What the task asks ▸
Reproduce only the stretch of entries below that begins at the first line and ends at the line holding "the shift vanishes".
-- Data to process follows --
/-- **Arthur–Clozel, Ch. 3, Thm. 3.1 (quadratic case, Borel–Jacquet data): the named fact
`ArthurClozel_fibres_quadratic` of `TunnellLemma` from the standard leaves.** Granting, for all
`GL_n` over all number fields: Jacquet–Shalika (2.1)–(2.3) on the partial Rankin–Selberg
`L`-functions of unitary cuspidal representations (`h21`, `h22`, `h22'`, `h23`), multiplicity one on
`L²_cusp(GL_n)` (`hm1`), Artin reciprocity for characters (`hR`), and the Borel–Jacquet dictionary
between cuspidal data and `L²_cusp` (existence of the automorphic measure `hμ`, association with `L²`
of `A_G`-invariant cuspidal data `hA`, agreement of Satake parameters `hL2`, realisation on a
subspace `hcl`): if `π, π'` are cuspidal automorphic representations of `GL_n(𝔸_K)` (arbitrary
central characters) with `t_{π,w}^{f(x|w)} = t_{π',w}^{f(x|w)}` for almost all places `x` of the
quadratic extension `M` of `K`, then either `t_{π'} = t_{π}` almost everywhere or
`t_{π',w} = ε_{M/K}(w) t_{π,w}` almost everywhere. Proof: "We may assume `π, π'` unitary"
(`CuspidalAutomorphicRepData.exists_satake_eq_cpow_mul_L2`: `t_π = q^{s} t_P`, `t_{π'} = q^{s'} t_{P'}`
with `P, P'` in `L²_cusp`), `re s = re s'` (`re_eq_zero_of_map_pow_eq_shift`, unitarity of central
characters `|∏ t_P| = 1`), and the `L²` theorem up to the unitary shift `q^{i im(s'-s)}`
(`ArthurClozel_fibres_quadratic_L2_of_shift`: the shift vanishes and `t_{P'} ∈ {t_P, ε t_P}` a.e.);
`n = 0` is immediate. By `ArthurClozel_fibres_quadratic_of_normalisation`. **Caveat.** The family hypothesis
`hcl` (`cuspidal_W'_eq_bot` for all `GL_n`: a stable *complement* of `W'`) is refuted in the tree
(`not_forall_cuspidal_W'_eq_bot` of `AutomorphicRepsGLLogDetCounterexample`: `log |det|_𝔸 · φ₀`), so
this form is vacuous; the live reductions are `ArthurClozel_fibres_quadratic_of_normalisation` and
`ArthurClozel_fibres_quadratic_of_leaves'` (`ArthurClozelFibresHolds`, clean-model input in the weak,
true form). [cite: ArthurClozelAMS120, Ch. 3, Thm. 3.1] -/
theorem ArthurClozel_fibres_quadratic_of_leaves
    (hμ : ∀ (n : ℕ) (K : Type) [Field K] [NumberField K], exists_isAutomorphicMeasure_gl n K)
    (h21 : ∀ {n : ℕ} {K : Type} [Field K] [NumberField K] {μ : Measure (gl n K).automorphicQuotient}
      [(gl n K).IsAutomorphicMeasure μ],
      JacquetShalika1981_multipliable_partialPairL (n := n) (m := n) (K := K) (μ := μ) (μ' := μ))
    (h22 : ∀ {n : ℕ} {K : Type} [Field K] [NumberField K] {μ : Measure (gl n K).automorphicQuotient}
      [(gl n K).IsAutomorphicMeasure μ],
      JacquetShalika1981_partialPairL_at_one_of_ne_conj (n := n) (K := K) (μ := μ))
    (h22' : ∀ {n : ℕ} {K : Type} [Field K] [NumberField K] {μ : Measure (gl n K).automorphicQuotient}
      [(gl n K).IsAutomorphicMeasure μ],
      JacquetShalika1981_partialPairL_boundary_of_ne_one (n := n) (m := n) (K := K) (μ := μ) (μ' := μ))
    (h23 : ∀ {n : ℕ} {K : Type} [Field K] [NumberField K] {μ : Measure (gl n K).automorphicQuotient}
      [(gl n K).IsAutomorphicMeasure μ],
      JacquetShalika1981_partialPairL_pole_of_eq_conj (n := n) (K := K) (μ := μ))
    (hm1 : ∀ (n : ℕ) (K : Type) [Field K] [NumberField K] (μ : Measure (gl n K).automorphicQuotient)
      [(gl n K).IsAutomorphicMeasure μ], multiplicity_one_gl n K μ)
    (hR : GaloisRepresentations.artinReciprocity_character)
    (hA : ∀ {n : ℕ} {K : Type} [Field K] [NumberField K] (hK : isCompact_glFiniteIntegralLevel n K)
      (μ : Measure (gl n K).automorphicQuotient) [(gl n K).IsAutomorphicMeasure μ],
      AutomorphicRepsGL.exists_isAssociatedL2 hK μ)
    (hL2 : ∀ {n : ℕ} {K : Type} [Field K] [NumberField K] (hK : isCompact_glFiniteIntegralLevel n K)
      (μ : Measure (gl n K).automorphicQuotient) [(gl n K).IsAutomorphicMeasure μ],
      hasSatakeParamAt_iff_L2 hK μ)
    (hcl : ∀ {n : ℕ} {K : Type} [Field K] [NumberField K] (hK : isCompact_glFiniteIntegralLevel n K),
      cuspidal_W'_eq_bot hK) :
    ArthurClozel_fibres_quadratic :=
  ArthurClozel_fibres_quadratic_of_normalisation hμ h21 h22 h22' h23 hm1
    (fun {K M} _ _ _ _ _ hKM => by
      obtain ⟨ω, hωfin, hω⟩ := exists_heckeCharacter_quadraticSign hR K M hKM
      exact ⟨ω, hωfin, hω.mono fun w hw => hw.2⟩)
    (fun hK μ _ π => CuspidalAutomorphicRepData.exists_satake_eq_cpow_mul_L2 (hA hK μ) (hL2 hK μ)
      (hcl hK) π)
-- Data to process concluded --
Finished task ▸
/-- **Arthur–Clozel, Ch. 3, Thm. 3.1 (quadratic case, Borel–Jacquet data): the named fact
`ArthurClozel_fibres_quadratic` of `TunnellLemma` from the standard leaves.** Granting, for all
`GL_n` over all number fields: Jacquet–Shalika (2.1)–(2.3) on the partial Rankin–Selberg
`L`-functions of unitary cuspidal representations (`h21`, `h22`, `h22'`, `h23`), multiplicity one on
`L²_cusp(GL_n)` (`hm1`), Artin reciprocity for characters (`hR`), and the Borel–Jacquet dictionary
between cuspidal data and `L²_cusp` (existence of the automorphic measure `hμ`, association with `L²`
of `A_G`-invariant cuspidal data `hA`, agreement of Satake parameters `hL2`, realisation on a
subspace `hcl`): if `π, π'` are cuspidal automorphic representations of `GL_n(𝔸_K)` (arbitrary
central characters) with `t_{π,w}^{f(x|w)} = t_{π',w}^{f(x|w)}` for almost all places `x` of the
quadratic extension `M` of `K`, then either `t_{π'} = t_{π}` almost everywhere or
`t_{π',w} = ε_{M/K}(w) t_{π,w}` almost everywhere. Proof: "We may assume `π, π'` unitary"
(`CuspidalAutomorphicRepData.exists_satake_eq_cpow_mul_L2`: `t_π = q^{s} t_P`, `t_{π'} = q^{s'} t_{P'}`
with `P, P'` in `L²_cusp`), `re s = re s'` (`re_eq_zero_of_map_pow_eq_shift`, unitarity of central
characters `|∏ t_P| = 1`), and the `L²` theorem up to the unitary shift `q^{i im(s'-s)}`
(`ArthurClozel_fibres_quadratic_L2_of_shift`: the shift vanishes and `t_{P'} ∈ {t_P, ε t_P}` a.e.);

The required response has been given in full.